|Authors||G. Fraser and A. Arcuri|
|Title||A Large Scale Evaluation of Automated Unit Test Generation Using EvoSuite|
|Afilliation||Software Engineering, Software Engineering, Software Engineering|
|Project(s)||The Certus Centre (SFI)|
|Publication Type||Journal Article|
|Year of Publication||2014|
|Journal||ACM Transactions on Software Engineering and Methodology|
Research on software testing produces many innovative automated techniques, but because software testing is by necessity incomplete and approximate, any new technique faces the challenge of an empirical assessment. In the past, we have demonstrated scientific advance in automated unit test generation with the EVOSUITE tool by evaluating it on manually selected open source projects or examples that represent a particular problem addressed by the underlying technique.
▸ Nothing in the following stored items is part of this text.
import Summits.Ventures.HSemireg.UntwistFullSigma
import Mathlib.Data.Nat.Choose.Sum
import Mathlib.Algebra.Module.Rat
import HarnessLib

/-!
# Venture HSemireg — the MULTIPLIER of the untwisting step: from the Leibniz rule
# `At(E′) = θ(At E) + c` to `σ_{E′} ∘ θ = exp(c) ∪ σ_E` (route R1.0 (iii), first implication)

HONEST FRAMING. Pure algebra in an abstract associative ring `R` read as Buchweitz–Flenner's Yoneda algebra
`A_E = ⊕_{i,j} Extⁱ(E, E ⊗ Ωʲ)` of a perfect complex `E` ([BuchweitzFlenner2003] §4, before Prop. 4.2: «carries a
natural algebra structure that is associative but in general not graded commutative»), followed by its composition
with the kernel clause of `UntwistFullSigma.lean` (and, in `UntwistAssembly.lean`, with the files in which `θ` is a
real map). No variety, no gerbe, no functor is constructed; no definition,
no named fact; nothing here says HC, HC_CM or HC_AV is proved. Every geometric input enters as an explicit
HYPOTHESIS of a theorem, with its printed source named in the docstring.

## The step being served (cell pub-hsemireg, `general-structure/PERRY-SUBSTITUTE-GS.md` §1 (R1.0); th-1
## `theory/TH1-PERRY-RESIDUE.md` §4 «(T)»; referee note `theory/TH4-UNTWIST-LEMMA.md`)

R1.0 (iii) as printed in the cell: «`σ_{E₀′} = σ_{E₀} · exp(∓at(L))` (`At(L)` central) ⇒ injective iff `σ_{E₀}`
is», for `E₀′ = π^*E₀ ⊗ L^{∓1}` on the `μ₂`-gerbe `π : 𝔊₀ → X₀` of square roots of `P` (`L² = π^*P`,
`c₁(L) = c₁(P)/2`; numbers of the STEP-0 component: `Ext²_{X₀}(E₀, E₀)` of dimension `18`, target
`⊕_q H^{q+2}(X₀, Ω^q)` of dimension `28`), or, in the untwisted reading, `E′ = E₀ ⊗ M_B` on `X₀` itself. The
sibling files prove the SECOND implication (the kernel clause: `UntwistFullSigma.lean`, taking the triangular
re-expansion `σ′_q(θ ξ) = d_q(σ_q ξ) + Σ_{j<q} u_{q,j}(σ_j ξ)` with ARBITRARY mixing maps `u` as hypothesis
`hσ`), the identification `θ` (`UntwistExtEquivalence`, `UntwistGerbePullback`, `UntwistGerbeWeights`,
`UntwistDerivedTheta`, `UntwistDerivedAdjunction`) and the class bookkeeping (`UntwistKappaClass`). THIS file
proves the FIRST implication: the printed inputs

* (Leibniz rule) `At(F ⊗ M) = At(F) ⊗ 1_M + 1_F ⊗ At(M)` — [Atiyah1957] Prop. 10 (extensions) and Prop. 11
  «`b(E ⊗ E′) = b(E) ⊗ I′ + I ⊗ b(E′)`» (Trans. AMS 85, p. 196), Prop. 12 «Let `E` be a line-bundle over `X`,
  then `b(E) ∈ H¹(X, Ω¹)` is given by `b(E) = -2πi c(E)`» (held text, READ; Prop. 12 is stated under Atiyah's
  standing hypothesis «we suppose throughout that `X` is a compact Kähler manifold», p. 196 — the algebraic / gerbe
  reading of the dictionary below is on paper only, red-2 R203); for complexes
  [HuybrechtsLehn1997] §10.1.5, last display p. 260 «`A(E• ⊗ F•) = A(E•) ⊗ id_F + id_E ⊗ A(F•)`» (READ);
  under pull-back [BuchweitzFlenner2003] Prop. 3.14 p. 162 («the Atiyah class `At^k(F)` is mapped onto the
  Atiyah class `At^k(Lf^*(F))`», READ);
* (commutation) the twisting class commutes with the image of `At(E)`: in `A_{E ⊗ M}`,
  `(At(E) ⊗ 1)·(1 ⊗ At(M)) = At(E) ⊗ At(M) = (1 ⊗ At(M))·(At(E) ⊗ 1)` — the Leibniz rule's two summands and
  the interchange law (bifunctoriality) of `- ⊗ -`, up to the Koszul sign of two classes of EVEN total degree
  `2`, i.e. they COMMUTE ([HuybrechtsLehn1997] §10.1.5 with the sign rule of §10.1.1; th-1 (P1) 16:25Z). The
  decisive consistency check is the multiplicativity `ch(E ⊗ M) = ch(E)·ch(M)` of `ch = Tr exp(-At)`
  ([BuchweitzFlenner2003] Def. 4.1, [HuybrechtsLehn1997] §10.1.6), which `trace_add_pow_eq_sum_choose` below
  reproduces and which would already fail at `q = 2` if the two classes anticommuted. [BuchweitzFlenner2003]
  Prop. 3.12 p. 161 («`At^k(F)` … is a (graded) central element of degree `k` … `ξ · At^k(F) = (-1)^{ik}
  At^k(F) · ξ` for every `ξ ∈ Extⁱ_X(F, F)`», READ) is the printed form-degree-`0` frame (centrality of `At^k`
  against `Ext•(F, F)`), recorded for orientation and NOT the instance used: `c = 1 ⊗ At(M)` has form degree
  `1`. Only the relation `Commute (θ a) c` enters below, as a binder;
* (trace) `Tr : Ext^k(F, F ⊗ G) → H^k(X, G)` exists for perfect `F` and is compatible with cup products and with
  inverse images — [BuchweitzFlenner2003] §4.1 p. 165 L1–6 («natural trace map … see [Ill]»; §4 «These maps are
  compatible with taking cup products»; Rem. 4.7 (1) «the trace map is compatible with taking inverse images»),
  [HuybrechtsLehn1997] Lemma 10.1.3 p. 258 (i) «`tr ∘ i = rk(E•) · id`» (READ);

imply, for `σ_q(ξ) = Tr_q(ξ · At^q)` (the tree's normalisation of `HodgeTheory/SemiregularityHigherSigma.lean`,
no `1/q!`) and `a′ = θ(a) + c`:

  **`σ′_q(θ ξ) = Σ_{j ≤ q} (q choose j) · c^{q-j} ∪ d(σ_j ξ)`**  (`sigma_leibniz_eq_sum_choose`),

i.e. exactly the triangular shape of `UntwistFullSigma` with diagonal `d_q` and the mixing maps now EXPLICIT,
`u_{q,j} = (q choose j) · (c^{q-j} ∪ –) ∘ d_j` (`sigma_leibniz_triangular`); in Buchweitz–Flenner's normalisation
`σ^{BF}_q = ((-1)^q/q!) σ_q` this reads **`σ^{BF}_{E′}(θ ξ) = exp(-c) ∪ d(σ^{BF}_E ξ)`** componentwise
(`sigma_leibniz_exp`, over `ℚ`-vector spaces) — the printed «`σ_{E₀′} = σ_{E₀} · exp(∓at(L))`» with
`c = ∓At(L) = ∓c₁(P)/2` (the sign of the root is immaterial here). The same identity with `ξ = 1` is the Newton /
Chern-character bookkeeping `Tr′((a′)^q) = Σ_j (q choose j) c^{q-j} ∪ d Tr(a^j)` (`trace_add_pow_eq_sum_choose`;
[HuybrechtsLehn1997] §10.1.6 `γ^i(F) = tr(A(F)^i)`), whose degree-one case `Tr′(a′) = d Tr(a) + c ∪ Tr′(1)`
(`trace_leibniz_degree_one`) is the dictionary line «`c₁(E ⊗ L) = c₁(E) + rk(E) · c₁(L)`» that
`UntwistKappaClass.lean` takes as a binder (`c′ = c + r • l`).

## Dictionary (how the abstract data is read; none of it is constructed here)

* `R = A_E`, `R′ = A_{E′}` (total Yoneda algebras), `θ : R →+* R′` the ring map `ξ ↦ π^*ξ ⊗ 1_{L^{∓1}}`
  (untwisted reading: `ξ ↦ ξ ⊗ 1_{M_B}`; it is unital and multiplicative: `𝓔nd(E ⊗ M) = 𝓔nd(E)` for a line
  bundle `M`, pull-back is a ring map); `A = Ext²(E, E) = A_E^{2,0}` with its inclusion `ι : A →+ R`, `θ₀ = θ|_A`;
* `a = At(E) ∈ A_E^{1,1}`, `a′ = At(E′)`, `c = 1_{E′} ⊗ At(L^{∓1}) = ∓c₁(L)` (image of `H¹(Ω¹)` in `A_{E′}^{1,1}`);
  the Leibniz rule is the hypothesis `ha′ : a′ = θ a + c`, the commutation (interchange law) the hypothesis
  `hc : Commute (θ a) c`;
* `W q = H^{q+2}(X₀, Ω^q)`, `W′ q = H^{q+2}(𝔊₀, Ω^q)` (or `= W q` in the untwisted reading), `τ_q : R →+ W q` the
  trace on the bidegree-`(q+2, q)` component extended by zero, `d_q : W q →+ W′ q` the comparison `π^*` (resp.
  `id`), with `hd : τ′_q ∘ θ = d_q ∘ τ_q` (trace compatible with inverse images / with `𝓔nd(E ⊗ M) = 𝓔nd E`; in the
  untwisted reading `d = id` uses `Tr_{E ⊗ M}(y ⊗ 1_M) = rk(M) · Tr_E(y)` with `rk M = 1` — LINE bundles `M` only, ref-2 (P3));
* `μ_{q,j} : W′ j →+ W′ q` the cup product with `c^{q-j}` on Hodge cohomology, with
  `hμ : τ′_q(y · c^{q-j}) = μ_{q,j}(τ′_j y)` (`j ≤ q`; trace compatible with cup products — for `y` of the wrong
  bidegree both sides vanish).

All statements are universally quantified over these data; they are [folklore] algebra (binomial theorem for two
commuting elements, `Commute.add_pow`, and additivity), recorded because the cell's referee protocol wants the
first «⇒» of R1.0 (iii) in the tree and because they make the mixing maps `u_{q,j}` of `UntwistFullSigma` explicit.
What is NOT here: the ring `A_E` on real carriers (the tree's `sigmaHigher` is a Yoneda composite in `X.Modules`,
`HodgeTheory/SemiregularityHigherSigma.lean` «Not here: the full algebra structure of `A`»), the functors `π^*`,
`- ⊗ L^{∓1}`, and the Leibniz rule itself on real carriers (Atiyah Prop. 10 on the tree's twisted jet sequences —
a separate construction); `σ_q` for complexes (seat p3).

## References

* [Atiyah1957] M. F. Atiyah, *Complex analytic connections in fibre bundles*, Trans. Amer. Math. Soc. 85 (1957)
  181–207, Prop. 10, 11, 12 (pp. 195–196).
* [BuchweitzFlenner2003] R.-O. Buchweitz, H. Flenner, *A semiregularity map for modules and applications to
  deformations*, Compositio Math. 137 (2003) 135–210: Prop. 3.12 (p. 161, frame only), Prop. 3.14 (p. 162), §4.1 (p. 165), Def. 4.1
  (p. 166), Rem. 4.7 (1), §5 (`I`-semiregular).
* [HuybrechtsLehn1997] D. Huybrechts, M. Lehn, *The geometry of moduli spaces of sheaves*, CUP (held copy
  ISBN 9780521134200 = 2nd ed. 2010; page numbers from it), §10.1.2–10.1.6 (Lemma 10.1.3 p. 258; last display
  of §10.1.5 p. 260; `γ^i = tr(A^i)` p. 260).
* [Markman2025SecantWeil] E. Markman, arXiv:2502.03415, §1.3 (`κ(ch) = exp(-ch₁/r) ch`), §7.3 (twist by a twisted line
  bundle: `κ(𝓑) = κ(𝓑′)`).
-/

namespace Summit.Ventures.HSemireg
However, demonstrating scientific advance is not necessarily the same as demonstrating practical value: Even if EVOSUITE worked well on the software projects we selected for evaluation, it might not scale up to the complexity of real systems. Ideally, one would use large “real-world” software systems to minimize the threats to external validity when evaluating research tools. However, neither choosing such software systems nor applying research prototypes to them are trivial tasks. In this paper we present the results of a large experiment in unit test generation using the EVOSUITE tool on 100 randomly chosen open source projects, the 10 most popular open source projects according to the SourceForge website, 7 industrial projects, and 11 automatically generated software projects. The study confirms that EVOSUITE can achieve good levels of branch coverage (on average 71% per class) in practice. However, the study also exemplifies how the choice of software systems for an empirical study can influence the results of the experiments, which can serve to inform researchers to make more conscious choices in the selection of software system subjects. Furthermore, our experiments demonstrate how practical limitations interfere with scientific advances: Branch coverage on an unbiased sample is affected by predominant environmental dependencies. The surprisingly large effect of such practical engineering problems in unit testing will hopefully lead to a larger appreciation of work in this area, thus supporting transfer of knowledge from software testing research to practice.